Гудок паровоза скрыл последние слова Ленина и то, что отвечал ему Зиновьев.

– Ну, я побежал, третий класс – он ведь где? В хвосте должен быть? – и Ленин прытко побежал вдоль перрона навстречу подходящему составу.

Несмотря на предрассветный час, вагон третьего класса был только что не битком. Места были бесплацкартные, и по общей революционной расхристанности каждый занимал места сколько мог. Поклажи было как бы не больше чем людей. На лавках и между ними громоздились ведра, бидоны, крынки, бочонки и разнокалиберные корзины со всякой снедью. Крестьяне везли свой товар на рынки, выехав в ночь, чтобы успеть к открытию. Заспанные лица были в основном чухонские, но попадались и свои, русские. Ближний к площадке конец вагона был весь целиком занят солдатской командой запасных, человек тридцать, под началом вовсе невоенного вида прапорщика с нашивками вольноопределяющегося и приколотым на груди смятым красным бантом.
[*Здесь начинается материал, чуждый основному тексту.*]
import Summits.NavierStokesRegularity.NavierStokesRegularity.Theorems.PerpetualPumpThesisBesovDuhamelBoundSymbols
import Literature.Analysis.FluidPDE.CriticalRegularityProofs
import Literature.Analysis.FunctionSpaces.LittlewoodPaleyConvergenceProofs

/-!
# Stub `besovDuhamelBound` for `PerpetualPump.Thesis`, part VII: rotated and non-dyadically
# dilated blocks on `Ḃ⁰_{∞,1}`

Support file (part 7 of the stub `besovDuhamelBound` of line `SketchIdeator2`, crux
stmt-NavierStokesRegularity-1832). Tao's averaging (J. Amer. Math. Soc. 29 (2016), (1.12)) conjugates
the Euler operator by rotations `Rot_R` and dilations `Dil_λ`, `λ ∈ [C⁻¹, C]`; on the dyadic blocks
these act as the Fourier multipliers `φ_k(λ R ·) = φ₀(2^{-k} λ R ·)` — bumps living on the annulus
`|ξ| ∼ 2ᵏ/λ` which are **not** dyadic blocks (the cut-off of the tree is not known to be radial, and
`λ` is not a power of `2`). This file proves that such annular multipliers are nevertheless bounded
by finitely many neighbouring blocks, uniformly:

* `FA.exists_eLpNormDistrib_annularMultiplier_le`: for `2^{-N} ≤ ρ ≤ 2^{N}`, every linear isometry
  `L` and every `k`,
  `‖φ₀(2^{-k}ρ L D) u‖_{L^∞} ≤ C_N ∑_{|k'-k| ≤ N+1} ‖Δ̇_{k'} u‖_{L^∞}` (the symbol is
  `∑_{|k'-k|≤N+1} φ₀(2^{-k}ρL ·) φ_{k'}` by the dyadic partition of unity, and each piece is an
  admissible multiplier on `Δ̇_{k'}` with universal constants — BCD Lemma 2.2 via part II);
* `FA.tsum_sum_Icc_shift`: `∑_k ∑_{|k'-k| ≤ M} a_{k'} = (2M+1) ∑_k a_k`;
* `FA.exists_tsum_eLpNormDistrib_annularMultiplier_le`: summing over `k`,
  `∑_k ‖φ₀(2^{-k}ρ L D) u‖_{L^∞} ≤ C'_N ‖u‖_{Ḃ⁰_{∞,1}}` — the block-level core of
  "`Rot_R`, `Dil_λ` are bounded on `Ḃ⁰_{∞,1}`, uniformly for `λ` in a compact range".

## References

* H. Bahouri, J.-Y. Chemin, R. Danchin, *Fourier Analysis and Nonlinear PDE* (2011), Prop. 2.10,
  Lemma 2.2, Prop. 2.18 (dilations).
* T. Tao, J. Amer. Math. Soc. 29 (2016), 601–674, (1.11)–(1.12).
-/

noncomputable section

open MeasureTheory TemperedDistribution SchwartzMap Filter Topology Function
open scoped SchwartzMap ENNReal NNReal Real ContDiff

set_option linter.dupNamespace false

namespace Summit.NavierStokesRegularity.NavierStokesRegularity.Theorems.PerpetualPumpThesis.FA

open Literature.Analysis.FunctionSpaces Literature.Analysis.FluidPDE

variable {E : Type*} [NormedAddCommGroup E] [InnerProductSpace ℝ E] [FiniteDimensional ℝ E]

/-! ### Where the dyadic symbols live -/

omit [FiniteDimensional ℝ E] in
/-- If `φ_j(ξ) ≠ 0` then `2^{j-1} < ‖ξ‖ < 2^{j+1}` (BCD Prop. 2.10). -/
theorem norm_bounds_of_dyadicSymbol_ne_zero {j : ℤ} {ξ : E} (h : dyadicSymbol j ξ ≠ 0) :
    (2 : ℝ) ^ (j - 1) < ‖ξ‖ ∧ ‖ξ‖ < (2 : ℝ) ^ (j + 1) := by
  constructor
  · by_contra hle
    exact h (dyadicSymbol_apply_of_norm_le_holds (not_lt.1 hle))
  · by_contra hle
    exact h (dyadicSymbol_apply_of_le_norm_holds (not_lt.1 hle))

omit [FiniteDimensional ℝ E] in
/-- **Support bookkeeping for the annular bump `φ₀(2^{-k}ρ L ·)`**: if `2^{-N} ≤ ρ ≤ 2^N`, `L` is
a linear isometry and both `φ₀(2^{-k}ρ Lξ)` and `φ_{k'}(ξ)` are nonzero, then `|k' - k| ≤ N + 1`. -/
theorem mem_Icc_of_annular_ne_zero {N : ℕ} {ρ : ℝ} (hρ₁ : (2 : ℝ) ^ (-(N : ℤ)) ≤ ρ)
    (hρ₂ : ρ ≤ (2 : ℝ) ^ (N : ℤ)) (L : E ≃ₗᵢ[ℝ] E) {k k' : ℤ} {ξ : E}
    (hg : dyadicSymbol 0 ((((2 : ℝ) ^ (-k)) * ρ) • L ξ) ≠ 0) (hk' : dyadicSymbol k' ξ ≠ 0) :
    k' ∈ Finset.Icc (k - (N + 1 : ℕ)) (k + (N + 1 : ℕ)) := by
  have hρ0 : 0 < ρ := lt_of_lt_of_le (zpow_pos two_pos _) hρ₁
  obtain ⟨h1, h2⟩ := norm_bounds_of_dyadicSymbol_ne_zero hg
  obtain ⟨h3, h4⟩ := norm_bounds_of_dyadicSymbol_ne_zero hk'
  rw [norm_smul, L.norm_map, Real.norm_of_nonneg (mul_nonneg (zpow_nonneg zero_le_two _) hρ0.le)]
    at h1 h2
  simp only [zero_sub, zero_add, zpow_one] at h1 h2
  have hA : 0 < (2 : ℝ) ^ (-k) * ρ := mul_pos (zpow_pos two_pos _) hρ0
  rw [Finset.mem_Icc]
  push_cast
  constructor
  · -- lower bound: otherwise `2^{-k}ρ‖ξ‖ ≤ 2^{-k} 2^N 2^{k'+1} ≤ 2^{-1}`
    by_contra hlt
    push Not at hlt
    have hk'le : k' + 1 ≤ k - N - 1 := by omega
    have : (2 : ℝ) ^ (-k) * ρ * ‖ξ‖ ≤ (2 : ℝ) ^ (-1 : ℤ) := by
      calc (2 : ℝ) ^ (-k) * ρ * ‖ξ‖ ≤ (2 : ℝ) ^ (-k) * (2 : ℝ) ^ (N : ℤ) * (2 : ℝ) ^ (k' + 1) := by
            gcongr
          _ ≤ (2 : ℝ) ^ (-k) * (2 : ℝ) ^ (N : ℤ) * (2 : ℝ) ^ (k - N - 1) :=
            mul_le_mul_of_nonneg_left (zpow_le_zpow_right₀ (one_le_two : (1 : ℝ) ≤ 2) hk'le)
              (by positivity)
          _ = (2 : ℝ) ^ (-1 : ℤ) := by
            rw [← zpow_add₀ two_ne_zero, ← zpow_add₀ two_ne_zero]
            congr 1
            ring
    linarith
  · -- upper bound: otherwise `2 ≤ 2^{-k} 2^{-N} 2^{k'-1} ≤ 2^{-k}ρ‖ξ‖`
    by_contra hlt
    push Not at hlt
    have hk'ge : k + N + 1 ≤ k' - 1 := by omega
    have : (2 : ℝ) ^ (1 : ℤ) ≤ (2 : ℝ) ^ (-k) * ρ * ‖ξ‖ := by
      calc (2 : ℝ) ^ (1 : ℤ) = (2 : ℝ) ^ (-k) * (2 : ℝ) ^ (-(N : ℤ)) * (2 : ℝ) ^ (k + N + 1) := by
            rw [← zpow_add₀ two_ne_zero, ← zpow_add₀ two_ne_zero]
            congr 1
            ring
        _ ≤ (2 : ℝ) ^ (-k) * (2 : ℝ) ^ (-(N : ℤ)) * (2 : ℝ) ^ (k' - 1) :=
            mul_le_mul_of_nonneg_left (zpow_le_zpow_right₀ (one_le_two : (1 : ℝ) ≤ 2) hk'ge)
              (by positivity)
        _ ≤ (2 : ℝ) ^ (-k) * ρ * ‖ξ‖ := by
            gcongr
    rw [zpow_one] at this
    linarith

omit [FiniteDimensional ℝ E] in
/-- **The annular bump as a finite sum of its products with the dyadic symbols**:
`φ₀(2^{-k}ρ L ξ) = ∑_{|k'-k| ≤ N+1} φ_{k'}(ξ) φ₀(2^{-k}ρ L ξ)` for every `ξ` (dyadic partition of
unity on the support). -/
theorem annular_eq_sum {N : ℕ} {ρ : ℝ} (hρ₁ : (2 : ℝ) ^ (-(N : ℤ)) ≤ ρ) (hρ₂ : ρ ≤ (2 : ℝ) ^ (N : ℤ))
    (L : E ≃ₗᵢ[ℝ] E) (k : ℤ) (ξ : E) :
    dyadicSymbol 0 ((((2 : ℝ) ^ (-k)) * ρ) • L ξ) =
      ∑ k' ∈ Finset.Icc (k - (N + 1 : ℕ)) (k + (N + 1 : ℕ)),
        dyadicSymbol k' ξ * dyadicSymbol 0 ((((2 : ℝ) ^ (-k)) * ρ) • L ξ) := by
  by_cases hg : dyadicSymbol 0 ((((2 : ℝ) ^ (-k)) * ρ) • L ξ) = 0
  · rw [hg]
    simp only [mul_zero, Finset.sum_const_zero]
  · have hξ : ξ ≠ 0 := by
      rintro rfl
      apply hg
      rw [map_zero, smul_zero]
      exact dyadicSymbol_apply_of_norm_le_holds (by rw [norm_zero]; positivity)
    have hsum : HasSum (fun k' : ℤ => dyadicSymbol k' ξ) 1 := sum_dyadicSymbol_holds hξ
    have hfin : HasSum (fun k' : ℤ => dyadicSymbol k' ξ)
        (∑ k' ∈ Finset.Icc (k - (N + 1 : ℕ)) (k + (N + 1 : ℕ)), dyadicSymbol k' ξ) := by
      refine hasSum_sum_of_ne_finset_zero fun k' hk' => ?_
      by_contra hne
      exact hk' (mem_Icc_of_annular_ne_zero hρ₁ hρ₂ L hg hne)
    have h1 : ∑ k' ∈ Finset.Icc (k - (N + 1 : ℕ)) (k + (N + 1 : ℕ)), dyadicSymbol k' ξ = 1 :=
      hfin.unique hsum
    rw [← Finset.sum_mul, h1, one_mul]

/-- The annular bump is a smooth compactly supported function, hence of temperate growth. -/
theorem hasTemperateGrowth_annular (c : ℝ) (L : E ≃ₗᵢ[ℝ] E) :
    (fun ξ : E => dyadicSymbol 0 (c • L ξ)).HasTemperateGrowth :=
  (hasTemperateGrowth_dyadicSymbol 0).comp
    ((c • L.toContinuousLinearEquiv.toContinuousLinearMap).hasTemperateGrowth)

variable [MeasurableSpace E] [BorelSpace E] {F : Type*} [NormedAddCommGroup F] [NormedSpace ℂ F] [CompleteSpace F]

/-! ### The annular multipliers on `L^∞` -/

/-- **Annular multipliers are controlled by the neighbouring blocks**: for every `N` there is `C`
such that for `2^{-N} ≤ ρ ≤ 2^N`, every linear isometry `L`, every `k ∈ ℤ` and `u ∈ 𝓢'(E, F)`,
`‖φ₀(2^{-k}ρ L D) u‖_{L^∞} ≤ C ∑_{|k'-k| ≤ N+1} ‖Δ̇_{k'} u‖_{L^∞}`. -/
theorem exists_eLpNormDistrib_annularMultiplier_le (N : ℕ) :
    ∃ C : ℝ≥0, ∀ (ρ : ℝ), (2 : ℝ) ^ (-(N : ℤ)) ≤ ρ → ρ ≤ (2 : ℝ) ^ (N : ℤ) →
      ∀ (L : E ≃ₗᵢ[ℝ] E) (k : ℤ) (u : 𝓢'(E, F)),
        eLpNormDistrib ∞ (fourierMultiplierCLM F
          (fun ξ : E => dyadicSymbol 0 ((((2 : ℝ) ^ (-k)) * ρ) • L ξ)) u) ≤
          C * ∑ k' ∈ Finset.Icc (k - (N + 1 : ℕ)) (k + (N + 1 : ℕ)), eLpNormDistrib ∞ (lpBlock k' u) := by
  obtain ⟨n, C, hC⟩ := exists_eLpNormDistrib_fourierMultiplierCLM_lpBlock_le (E := E) (F := F) ∞
  obtain ⟨Q, hQ0, hQ⟩ := exists_norm_iteratedFDeriv_dyadicSymbol_comp_le (E := E) n
  set B : ℝ := Q * ((2 : ℝ) ^ (2 * N + 1)) ^ n with hB
  have hB0 : 0 ≤ B := by positivity
  refine ⟨C * B.toNNReal, fun ρ hρ₁ hρ₂ L k u => ?_⟩
  have hρ0 : 0 < ρ := lt_of_lt_of_le (zpow_pos two_pos _) hρ₁
  set c : ℝ := (2 : ℝ) ^ (-k) * ρ with hc
  set g : E → ℂ := fun ξ : E => dyadicSymbol 0 (c • L ξ) with hgdef
  have hg : g.HasTemperateGrowth := hasTemperateGrowth_annular c L
  set S : Finset ℤ := Finset.Icc (k - (N + 1 : ℕ)) (k + (N + 1 : ℕ)) with hS
  -- the operator as a finite sum over the neighbouring blocks
  have hop : fourierMultiplierCLM F g u = ∑ k' ∈ S, fourierMultiplierCLM F g (lpBlock k' u) := by
    set gfam : ℤ → E → ℂ := fun k' => dyadicSymbol k' * g with hgfam
    have hfun : g = fun ξ => ∑ k' ∈ S, gfam k' ξ := by
      funext ξ
      simp only [hgfam, Pi.mul_apply]
      exact annular_eq_sum hρ₁ hρ₂ L k ξ
    conv_lhs => rw [hfun]
    rw [TemperedDistribution.fourierMultiplierCLM_sum F
      (fun k' _ => (hasTemperateGrowth_dyadicSymbol k').mul hg), FunLike.coe_sum, Finset.sum_apply]
    refine Finset.sum_congr rfl fun k' _ => ?_
    rw [lpBlock_apply, TemperedDistribution.fourierMultiplierCLM_fourierMultiplierCLM_apply
      (hasTemperateGrowth_dyadicSymbol k') hg]
  -- each piece is an admissible multiplier on `Δ̇_{k'}`
  have hpiece : ∀ k' ∈ S, eLpNormDistrib ∞ (fourierMultiplierCLM F g (lpBlock k' u)) ≤
      C * ENNReal.ofReal B * eLpNormDistrib ∞ (lpBlock k' u) := by
    intro k' hk'
    have hk'' : k' - k ≤ (N : ℤ) + 1 ∧ k - k' ≤ (N : ℤ) + 1 := by
      rw [hS, Finset.mem_Icc] at hk'; push_cast at hk'; omega
    set L' : E →L[ℝ] E := ((2 : ℝ) ^ k' * c) • L.toContinuousLinearEquiv.toContinuousLinearMap with hL'
    have hresc : (fun ξ : E => g (((2 : ℝ) ^ k') • ξ)) = fun ξ => dyadicSymbol 0 (L' ξ) := by
      funext ξ
      simp only [hgdef, hL', FunLike.coe_smul, Pi.smul_apply, map_smul, smul_smul]
      congr 1
      rw [mul_comm]
      rfl
    have hL'n : ‖L'‖ ≤ (2 : ℝ) ^ (2 * N + 1) := by
      rw [hL', norm_smul, Real.norm_of_nonneg (by positivity)]
      calc (2 : ℝ) ^ k' * c * ‖(L.toContinuousLinearEquiv : E →L[ℝ] E)‖
          ≤ (2 : ℝ) ^ k' * c * 1 := by
            gcongr
            exact L.toContinuousLinearEquiv.toContinuousLinearMap.opNorm_le_bound zero_le_one
              fun x => by simp
        _ = (2 : ℝ) ^ (k' - k) * ρ := by
            rw [hc, mul_one, ← mul_assoc, ← zpow_add₀ two_ne_zero, sub_eq_add_neg]
        _ ≤ (2 : ℝ) ^ ((N : ℤ) + 1) * (2 : ℝ) ^ (N : ℤ) :=
            mul_le_mul (zpow_le_zpow_right₀ (one_le_two : (1 : ℝ) ≤ 2) hk''.1) hρ₂ hρ0.le
              (by positivity)
        _ = (2 : ℝ) ^ (2 * N + 1) := by
            rw [← zpow_add₀ two_ne_zero, ← zpow_natCast]
            congr 1
            push_cast
            ring
    have hderiv : ∀ N' ≤ n, ∀ x ∈ blockAnnulus E,
        ‖iteratedFDeriv ℝ N' (fun ξ : E => g (((2 : ℝ) ^ k') • ξ)) x‖ ≤ B := by
      intro N' hN' x _
      rw [hresc]
      refine (hQ L' N' hN' x).trans ?_
      rw [hB]
      gcongr
      exact max_le (one_le_pow₀ one_le_two) hL'n
    exact hC g hg k' B hB0 hderiv u
  -- sum up
  rw [hop]
  have hsum : ∀ T : Finset ℤ, T ⊆ S →
      eLpNormDistrib ∞ (∑ k' ∈ T, fourierMultiplierCLM F g (lpBlock k' u)) ≤
        ∑ k' ∈ T, C * ENNReal.ofReal B * eLpNormDistrib ∞ (lpBlock k' u) := by
    classical
    intro T hT
    induction T using Finset.induction_on with
    | empty => simp
    | insert a T ha ih =>
      rw [Finset.sum_insert ha, Finset.sum_insert ha]
      exact (eLpNormDistrib_add_le _ _).trans (add_le_add
        (hpiece a (hT (Finset.mem_insert_self a T)))
        (ih (fun x hx => hT (Finset.mem_insert_of_mem hx))))
  refine (hsum S subset_rfl).trans_eq ?_
  rw [Finset.mul_sum]
  refine Finset.sum_congr rfl fun k' _ => ?_
  rw [ENNReal.coe_mul]
  simp only [ENNReal.ofReal, mul_assoc]

/-! ### Summing over the frequencies -/

/-- **Shifted finite windows sum to a multiple of the full sum**:
`∑_k ∑_{|k'-k| ≤ M} a_{k'} = (2M+1) ∑_k a_k` in `[0, ∞]`. -/
theorem tsum_sum_Icc_shift (a : ℤ → ℝ≥0∞) (M : ℕ) :
    ∑' k : ℤ, ∑ k' ∈ Finset.Icc (k - M) (k + M), a k' = (2 * M + 1) * ∑' k : ℤ, a k := by
  have hwin : ∀ k : ℤ, ∑ k' ∈ Finset.Icc (k - M) (k + M), a k' =
      ∑ d ∈ Finset.Icc (-(M : ℤ)) M, a (k + d) := by
    intro k
    have himage : Finset.Icc (k - M) (k + M) = (Finset.Icc (-(M : ℤ)) M).image (k + ·) := by
      ext k'
      simp only [Finset.mem_Icc, Finset.mem_image]
      constructor
      · intro h
        exact ⟨k' - k, by omega, by omega⟩
      · rintro ⟨d, hd, rfl⟩
        omega
    rw [himage, Finset.sum_image fun x _ y _ h => by simpa using h]
  simp_rw [hwin]
  rw [Summable.tsum_finsetSum fun _ _ => ENNReal.summable]
  have hshift : ∀ d : ℤ, ∑' k : ℤ, a (k + d) = ∑' k : ℤ, a k := fun d =>
    (Equiv.addRight d).tsum_eq a
  simp_rw [hshift]
  rw [Finset.sum_const, Int.card_Icc, nsmul_eq_mul]
  congr 1
  have : ((M : ℤ) + 1 - -(M : ℤ)).toNat = 2 * M + 1 := by omega
  rw [this]
  push_cast
  ring

/-- **Annular multipliers are bounded from `Ḃ⁰_{∞,1}` to `ℓ¹(L^∞)`**: for every `N` there is `C`
such that for `2^{-N} ≤ ρ ≤ 2^N`, every linear isometry `L` and every `u ∈ 𝓢'(E, F)`,
`∑_k ‖φ₀(2^{-k}ρ L D) u‖_{L^∞} ≤ C ‖u‖_{Ḃ⁰_{∞,1}}` — the block-level statement that rotations and
dilations with factor in a compact range are bounded on `Ḃ⁰_{∞,1}`. -/
theorem exists_tsum_eLpNormDistrib_annularMultiplier_le (N : ℕ) :
    ∃ C : ℝ≥0, ∀ (ρ : ℝ), (2 : ℝ) ^ (-(N : ℤ)) ≤ ρ → ρ ≤ (2 : ℝ) ^ (N : ℤ) →
      ∀ (L : E ≃ₗᵢ[ℝ] E) (u : 𝓢'(E, F)),
        ∑' k : ℤ, eLpNormDistrib ∞ (fourierMultiplierCLM F
          (fun ξ : E => dyadicSymbol 0 ((((2 : ℝ) ^ (-k)) * ρ) • L ξ)) u) ≤
          C * eHomBesovNorm 0 ∞ 1 u := by
  obtain ⟨C, hC⟩ := exists_eLpNormDistrib_annularMultiplier_le (E := E) (F := F) N
  refine ⟨C * (2 * (N + 1 : ℕ) + 1), fun ρ hρ₁ hρ₂ L u => ?_⟩
  calc ∑' k : ℤ, eLpNormDistrib ∞ (fourierMultiplierCLM F
        (fun ξ : E => dyadicSymbol 0 ((((2 : ℝ) ^ (-k)) * ρ) • L ξ)) u)
      ≤ ∑' k : ℤ, C * ∑ k' ∈ Finset.Icc (k - (N + 1 : ℕ)) (k + (N + 1 : ℕ)),
          eLpNormDistrib ∞ (lpBlock k' u) := ENNReal.tsum_le_tsum fun k => hC ρ hρ₁ hρ₂ L k u
    _ = C * ((2 * (N + 1 : ℕ) + 1) * ∑' k : ℤ, eLpNormDistrib ∞ (lpBlock k u)) := by
        rw [ENNReal.tsum_mul_left, tsum_sum_Icc_shift]
    _ = ((C * (2 * (N + 1 : ℕ) + 1) : ℝ≥0) : ℝ≥0∞) * eHomBesovNorm 0 ∞ 1 u := by
        rw [eHomBesovNorm_zero_one_eq_tsum, ENNReal.coe_mul]
        push_cast
        ring

end Summit.NavierStokesRegularity.NavierStokesRegularity.Theorems.PerpetualPumpThesis.FA

namespace Summit.NavierStokesRegularity.NavierStokesRegularity.Theorems.PerpetualPumpThesis

open Literature.Analysis.FluidPDE Literature.Analysis.FluidPDE.Tao2016
open Literature.Analysis.FunctionSpaces

/-- **Part Annular of stub `besovDuhamelBound` (registered sub-goal `stub_FA_Annular`)**: the
annular multipliers `φ₀(2^{-k}ρ L D)` (rotated, non-dyadically dilated blocks, `2^{-N} ≤ ρ ≤ 2^N`,
`L` a linear isometry of `ℝ³`) are bounded from `Ḃ⁰_{∞,1}(ℝ³; ℂ³)` to `ℓ¹(L^∞)`, uniformly:
`∑_k ‖φ₀(2^{-k}ρ L D) u‖_{L^∞} ≤ C_N ‖u‖_{Ḃ⁰_{∞,1}}`. -/
theorem stub_FA_Annular : ∀ N : ℕ, ∃ C : NNReal, ∀ (ρ : ℝ), (2 : ℝ) ^ (-(N : ℤ)) ≤ ρ → ρ ≤ (2 : ℝ) ^ (N : ℤ) → ∀ (L : EuclideanSpace ℝ (Fin 3) ≃ₗᵢ[ℝ] EuclideanSpace ℝ (Fin 3)) (u : 𝓢'(EuclideanSpace ℝ (Fin 3), EuclideanSpace ℂ (Fin 3))), ∑' k : ℤ, eLpNormDistrib ⊤ (TemperedDistribution.fourierMultiplierCLM (EuclideanSpace ℂ (Fin 3)) (fun ξ : EuclideanSpace ℝ (Fin 3) => dyadicSymbol 0 ((((2 : ℝ) ^ (-k)) * ρ) • L ξ)) u) ≤ (C : ENNReal) * eHomBesovNorm 0 ⊤ 1 u :=
  fun N => FA.exists_tsum_eLpNormDistrib_annularMultiplier_le N

end Summit.NavierStokesRegularity.NavierStokesRegularity.Theorems.PerpetualPumpThesis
Все клевали носом.

Ленин двинулся вперёд по проходу, тщетно оглядываясь в поисках свободного места, но тут поезд тронулся, тряхнуло, и Ильич еле устоял на ногах, удержанный вовремя за рукав мужиком, сидящим с краю лавки.

– Садись, мил человек, а то ты мне так все яйца перебьёшь.

Мужик потеснился с поклажей. Небольшое лукошко с грибами он поставил поверх большой, с грибами же, корзины, а такую же большую корзину с яйцами снял с протвоположной скамьи и поставил между собой и грибами, прижав поплотнее.

– Садись, – указал он на освободившееся напротив место. – А то ты, я вижу, на ногах нетвёрд. Приболел никак?

– Вот спасибо, вот хорошо… – пристроился на лавке Ленин. Свой «сидор» ему уже некуда было положить, держал на коленях. – Да нет, не приболел, слегка того,.. мутит с похмелья.

Да разве ж русскому человеку надобно объяснять, что бывает с похмелья? Мужик подмигнул и достал из сапога бутыль самогона с замотанным тряпицей горлом:

– На вот, поправься.

Ленин сделал два больших глотка. Хоть и не мучало его никакое похмелье, а всё ж веселее, да и согрелся. Хорошо, чёрт возьми! Мужик тоже отхлебнул. Ленин достал из мешка начатую краюху ржаного хлеба, начатый же круг колбасы и ядрёную луковицу. Из кармана достал складной нож. У мужика нашелся шмат сала в тряпице. Сдвинули колени – вот и стол. В тесноте, да не в обиде.

Мужика звали Власом Терентьевичем, был он вдов. Старший сын, Лексей, воевал на румынском фронте. Фейерверкер, Георгиевский кавалер. Гордился отец сыном. Младшие – по лавкам. Всё хозяйство на нём, помощи – неоткуда. Сам он с Луги, печник, и отец был печником. Молодым ходил по деревням, клал печи, а дачникам под Питером и камины клал, хотя в каминах какой толк? Так и дошёл он, кладя печи, аж за Выборг. Женился на чухонке. Ничего не может сказать, хорошая была женщина, справная. Пока жива была – хозяйство на ней, а он по округе – по печному делу. В достатке жили, мясо – каждое воскресенье, а молоко, яйца, творог – всё своё.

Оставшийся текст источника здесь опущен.